Benefits will be taxable only to the extent they arise and
both payments and benefits will be taxable for the year in
which they are enjoyed or received - rather than being
treated as income of the year of termination.
The 30,000 pound redundancy exemption is unaffected by these
modifications. The revised rules reflect the Government's
commitment to better regulation.
DETAILS
1. It has become common for employment termination
settlements to include provision for benefits to continue
after termination. There are sound commercial reasons why
this is often a sensible approach. For example, an employee
with a company car is made redundant, there are three years
to run on a leasing agreement for the car but the employer
has no further use for the vehicle; it may well be in the
best interests of both parties for continued provision of the
car to be included in the redundancy package.
Existing Rules
2. Under the current law (Section 148 Income and Corporation
Taxes Act 1988), what is taxed is the value of the promise to
provide the ongoing benefits rather than the benefits
themselves. So the taxable value of the car provided for
three years is the amount the ex-employee would have to pay,
at the date of the termination, for a three-year car hire or
lease agreement. Tax will be charged on the full value of
the three year provision - all as income for the tax year in
which the termination of employment takes place.

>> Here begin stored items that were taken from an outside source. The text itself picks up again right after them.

import Mathlib
import HarnessLib
import Summits.ValiantsHypothesis.ValiantsHypothesis.Theorems.LacunarySymmetroidMatrixDescartesProductPlusOneSignedTop
import Summits.ValiantsHypothesis.ValiantsHypothesis.Theorems.LacunarySymmetroidMatrixDescartesProductPlusOneTameKMembers

/-!
# ValiantsHypothesis / LacunarySymmetroid — crux `MatrixDescartes` (stmt-ValiantsHypothesis-18050, V1),
# LINE (A) «product_plus_one», member currency: the TAME SECTOR for every K at the TOP coupling, SIGN-AWARE (mirror)

* `member_top_eq_rev` — the ONE reversal lemma every top-coupling mirror needs, in member currency: for a strictly increasing
  support `d`, the TOP-coupled member `C c·X^{m d_{K−1}} + ∏_j f_j` and the BOTTOM-coupled member of the reversed data
  `d' l = d_{K−1} − d_{K−1−l}`, `a' j l = a j (K−1−l)` have the same number of positive zeros (✓ `card_pos_roots_class_reverse` of
  ✓ `…TameReverse` + ✓ `member_reindex` with `Fin.revPerm`), and `d'` is again strictly increasing (`strictMono_rev_sub`).
* ★ `tameK_sector_classK_top_signed` — hypotheses of ✓ `eulerBound_tameK_top` VERBATIM (window `d_{K−1} − d_0 ≤ 4(d_{K−1} − d_{K−2})`, top
  coefficient nonzero, second-from-top free, lower coefficients weakly opposite to the top one), TOP coupling, every `K ≥ 2`:
  `Z₊(C c·X^{m d_{K−1}} + ∏ f_j) ≤ #{j : ∃ l ≤ K−2, a_{j,K−1}·a_{jl} < 0} + 2` — the mirror of ✓ `tameK_sector_classK_signed` (val-lit-p7 g15,
  p674242; crit-1 g3 22:30:15Z: «TOP mirror left to p5 g14»);
* `classRowK3_tameWeakTop_signed` — the `K = 3` row at `l₀ = 2` in line shape.

HONEST FRAMING: bookkeeping corollaries (reversal + re-indexing); NOT `stub_classRowK3`, not `stub_polyLaw`, not `OneChangeFloorK3`, not
`ProductPlusOneMDR`, not `MatrixDescartes`, not Conjecture B; `VP ≠ VNP` is NOT proved.  No definitions, no named facts.
-/

set_option linter.dupNamespace false

namespace Summit.ValiantsHypothesis.ValiantsHypothesis.Theorems.LacunarySymmetroidMatrixDescartes

namespace ProductPlusOne

open Polynomial Finset
open scoped BigOperators

/-! ### The reversal of a top-coupled member (general `K`) -/

/-- The reversed support `l ↦ d_{K−1} − d_{K−1−l}` of a strictly increasing support is strictly increasing. [folklore] -/
theorem strictMono_rev_sub {K : ℕ} (hK : 1 ≤ K) (d : Fin K → ℕ) (hd : StrictMono d) :
    StrictMono (fun l : Fin K => d ⟨K - 1, by omega⟩ - d (Fin.rev l)) := by
  intro i j hij
  have h1 : Fin.rev j < Fin.rev i := Fin.rev_lt_rev.mpr hij
  have h2 : d (Fin.rev j) < d (Fin.rev i) := hd h1
  have h3 : d (Fin.rev i) ≤ d ⟨K - 1, by omega⟩ :=
    hd.monotone (Fin.mk_le_mk.mpr (by have := (Fin.rev i).isLt; omega) : Fin.rev i ≤ ⟨K - 1, by omega⟩)
  show d ⟨K - 1, by omega⟩ - d (Fin.rev i) < d ⟨K - 1, by omega⟩ - d (Fin.rev j)
  omega

/-- **Reversal of a TOP-coupled member** (`x ↦ 1/x` plus the letter re-indexing `l ↦ K−1−l`): the member coupled at the top letter of
`d` has exactly as many positive zeros as the member of the reversed data coupled at ITS bottom letter. [folklore] -/
theorem member_top_eq_rev {m K : ℕ} (hK : 1 ≤ K) (d : Fin K → ℕ) (hd : StrictMono d) (a : Fin m → Fin K → ℝ) (c : ℝ) :
    ((C c * X ^ (m * d ⟨K - 1, by omega⟩) + ∏ j, ∑ l, C (a j l) * X ^ (d l) : ℝ[X]).roots.toFinset.filter (fun t => 0 < t)).card
      = ((C c * X ^ (m * (fun l : Fin K => d ⟨K - 1, by omega⟩ - d (Fin.rev l)) ⟨0, by omega⟩)
          + ∏ j, ∑ l, C ((fun j (l : Fin K) => a j (Fin.rev l)) j l)
              * X ^ ((fun l : Fin K => d ⟨K - 1, by omega⟩ - d (Fin.rev l)) l) : ℝ[X]).roots.toFinset.filter
          (fun t => 0 < t)).card := by
  classical
  set top : Fin K := ⟨K - 1, by omega⟩ with htop
  set D : ℕ := d top with hDdef
  have hD : ∀ l, d l ≤ D := fun l => hd.monotone (Fin.mk_le_mk.mpr (by have := l.isLt; omega) : l ≤ top)
  rw [← card_pos_roots_class_reverse d D hD a top c]
  have hrev0 : Fin.rev (⟨0, by omega⟩ : Fin K) = top := by
    rw [htop]; ext; simp only [Fin.val_rev]
  have h0 : D - d (Fin.rev (⟨0, by omega⟩ : Fin K)) = D - d top := by rw [hrev0]
  simp only [h0]
  have hre : (C c * X ^ (m * (D - d top)) + ∏ j, ∑ l, C (a j (Fin.rev l)) * X ^ (D - d (Fin.rev l)) : ℝ[X])
      = C c * X ^ (m * (D - d top)) + ∏ j, ∑ l, C (a j l) * X ^ (D - d l) := by
    have := member_reindex Fin.revPerm (fun l => D - d l) a (m * (D - d top)) c
    simpa only [Fin.revPerm_apply] using this
  rw [hre]

/-! ### The tame sector at the top coupling, sign-aware -/

/-- ★ **THE TAME SECTOR AT THE TOP COUPLING, SIGN-AWARE member count, EVERY FORMAT** (hypotheses of ✓ `eulerBound_tameK_top`):
`Z₊(C c·X^{m d_{K−1}} + ∏ f_j) ≤ #{j : ∃ l ≤ K−2, a_{j,K−1}·a_{jl} < 0} + 2`.  Mirror of ✓ `tameK_sector_classK_signed`. [this file's theorem] -/
theorem tameK_sector_classK_top_signed {m K : ℕ} (hK : 2 ≤ K) (d : Fin K → ℕ) (hd : StrictMono d)
    (hwin : d ⟨K - 1, by omega⟩ - d ⟨0, by omega⟩ ≤ 4 * (d ⟨K - 1, by omega⟩ - d ⟨K - 2, by omega⟩)) (a : Fin m → Fin K → ℝ)
    (ht : ∀ j, (0 < a j ⟨K - 1, by omega⟩ ∧ ∀ l : Fin K, (l : ℕ) + 3 ≤ K → a j l ≤ 0) ∨
      (a j ⟨K - 1, by omega⟩ < 0 ∧ ∀ l : Fin K, (l : ℕ) + 3 ≤ K → 0 ≤ a j l)) (c : ℝ) :
    ((C c * X ^ (m * d ⟨K - 1, by omega⟩) + ∏ j, ∑ l, C (a j l) * X ^ (d l) : ℝ[X]).roots.toFinset.filter (fun t => 0 < t)).card
      ≤ (Finset.univ.filter (fun j => ∃ l : Fin K, (l : ℕ) + 2 ≤ K ∧ a j ⟨K - 1, by omega⟩ * a j l < 0)).card + 2 := by
  classical
  rw [member_top_eq_rev (by omega) d hd a c]
  set d' : Fin K → ℕ := fun l => d ⟨K - 1, by omega⟩ - d (Fin.rev l) with hd'
  set a' : Fin m → Fin K → ℝ := fun j l => a j (Fin.rev l) with ha'
  have hd'mono : StrictMono d' := strictMono_rev_sub (by omega) d hd
  have hrev0 : Fin.rev (⟨0, by omega⟩ : Fin K) = ⟨K - 1, by omega⟩ := by ext; simp only [Fin.val_rev]
  have hrev1 : Fin.rev (⟨1, by omega⟩ : Fin K) = ⟨K - 2, by omega⟩ := by ext; simp only [Fin.val_rev]
  have hrevK : Fin.rev (⟨K - 1, by omega⟩ : Fin K) = ⟨0, by omega⟩ := by ext; simp only [Fin.val_rev]; omega
  have hwin' : d' ⟨K - 1, by omega⟩ - d' ⟨0, by omega⟩ ≤ 4 * (d' ⟨1, by omega⟩ - d' ⟨0, by omega⟩) := by
    have vK : d' ⟨K - 1, by omega⟩ = d ⟨K - 1, by omega⟩ - d ⟨0, by omega⟩ := by
      show d ⟨K - 1, by omega⟩ - d (Fin.rev ⟨K - 1, by omega⟩) = _; rw [hrevK]
    have v0 : d' ⟨0, by omega⟩ = 0 := by
      show d ⟨K - 1, by omega⟩ - d (Fin.rev ⟨0, by omega⟩) = 0; rw [hrev0]; exact Nat.sub_self _
    have v1 : d' ⟨1, by omega⟩ = d ⟨K - 1, by omega⟩ - d ⟨K - 2, by omega⟩ := by
      show d ⟨K - 1, by omega⟩ - d (Fin.rev ⟨1, by omega⟩) = _; rw [hrev1]
    rw [vK, v0, v1, Nat.sub_zero, Nat.sub_zero]
    exact hwin
  have ht' : ∀ j, (0 < a' j ⟨0, by omega⟩ ∧ ∀ l : Fin K, 2 ≤ (l : ℕ) → a' j l ≤ 0) ∨
      (a' j ⟨0, by omega⟩ < 0 ∧ ∀ l : Fin K, 2 ≤ (l : ℕ) → 0 ≤ a' j l) := by
    intro j
    rcases ht j with ⟨h0, h⟩ | ⟨h0, h⟩
    · refine Or.inl ⟨by simp only [ha']; rw [hrev0]; exact h0, fun l hl => ?_⟩
      simp only [ha']
      exact h (Fin.rev l) (by simp only [Fin.val_rev]; omega)
    · refine Or.inr ⟨by simp only [ha']; rw [hrev0]; exact h0, fun l hl => ?_⟩
      simp only [ha']
      exact h (Fin.rev l) (by simp only [Fin.val_rev]; omega)
  refine (tameK_sector_classK_signed hK d' hd'mono hwin' a' ht' c).trans (le_of_eq ?_)
  congr 2
  refine Finset.filter_congr fun j _ => ?_
  simp only [ha']
  rw [hrev0]
  constructor
  · rintro ⟨l, hl, h⟩
    exact ⟨Fin.rev l, by simp only [Fin.val_rev]; omega, h⟩
  · rintro ⟨l, hl, h⟩
    exact ⟨Fin.rev l, by simp only [Fin.val_rev]; omega, by rw [Fin.rev_rev]; exact h⟩

/-- **The `K = 3` row at the TOP coupling, weak tame hypotheses, sign-aware** (`d 0 < d 1 < d 2`, `d 2 − d 0 ≤ 4(d 2 − d 1)`; `a_{j2} ≠ 0`,
`a_{j0}` weakly opposite in sign, `a_{j1}` free): `Z₊(C c·X^{m d 2} + ∏ f_j) ≤ #{j : a_{j2} a_{j1} < 0 ∨ a_{j2} a_{j0} < 0} + 2`.
[this file's theorem] -/
theorem classRowK3_tameWeakTop_signed {m : ℕ} (d : Fin 3 → ℕ) (h01 : d 0 < d 1) (h12 : d 1 < d 2)
    (hwin : d 2 - d 0 ≤ 4 * (d 2 - d 1)) (a : Fin m → Fin 3 → ℝ)
    (ht : ∀ j, (0 < a j 2 ∧ a j 0 ≤ 0) ∨ (a j 2 < 0 ∧ 0 ≤ a j 0)) (c : ℝ) :
    ((C c * X ^ (m * d 2) + ∏ j, ∑ l, C (a j l) * X ^ (d l) : ℝ[X]).roots.toFinset.filter (fun t => 0 < t)).card
      ≤ (Finset.univ.filter (fun j => a j 2 * a j 1 < 0 ∨ a j 2 * a j 0 < 0)).card + 2 := by
  classical
  have hd : StrictMono d := Fin.strictMono_iff_lt_succ.2 fun i => by fin_cases i <;> assumption
  have ht' : ∀ j, (0 < a j 2 ∧ ∀ l : Fin 3, (l : ℕ) + 3 ≤ 3 → a j l ≤ 0) ∨
      (a j 2 < 0 ∧ ∀ l : Fin 3, (l : ℕ) + 3 ≤ 3 → 0 ≤ a j l) := by
    intro j
    rcases ht j with ⟨h2, h0⟩ | ⟨h2, h0⟩
    · exact Or.inl ⟨h2, fun l hl => by fin_cases l <;> simp at hl; exact h0⟩
    · exact Or.inr ⟨h2, fun l hl => by fin_cases l <;> simp at hl; exact h0⟩
  refine (tameK_sector_classK_top_signed (by norm_num) d hd hwin a ht' c).trans (le_of_eq ?_)
  congr 2
  refine Finset.filter_congr fun j _ => ?_
  constructor
  · rintro ⟨l, hl, h⟩
    fin_cases l
    · exact Or.inr h
    · exact Or.inl h
    · simp at hl
  · rintro (h | h)
    · exact ⟨1, by simp, h⟩
    · exact ⟨0, by simp, h⟩

end ProductPlusOne

end Summit.ValiantsHypothesis.ValiantsHypothesis.Theorems.LacunarySymmetroidMatrixDescartes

3. Valuing the right to a future flow of benefits in this
way can be difficult. For example, there might be open-ended
discounted use of leisure facilities owned by the ex-employer
- how is this to be valued accurately?. It will involve a
significant up-front tax charge when the now jobless
ex-employee can least afford it, for a benefit he or she will
receive gradually over a number of years. In addition, the
assessment, once finalised, cannot be adjusted to reflect the
level of benefit actually received - even if this turns out
to be very different from the assessed amount (say if the
leisure facilities are closed after two years).
4. Where cash is paid after termination, it too will all be
assessed for the year of termination but a charge cannot
arise before the payment is made. This means that, with
respect to the cash payments alone, an individual's tax
liability for the year of termination may have to be revised
on several occasions if he or she continues to receive
payments in later years - perhaps as a result of a cash
settlement being paid in several annual instalments. This
does not fit easily with the system of self assessment,
designed to enable the taxpayer to settle his or her tax
affairs for each year within a specified time thereafter.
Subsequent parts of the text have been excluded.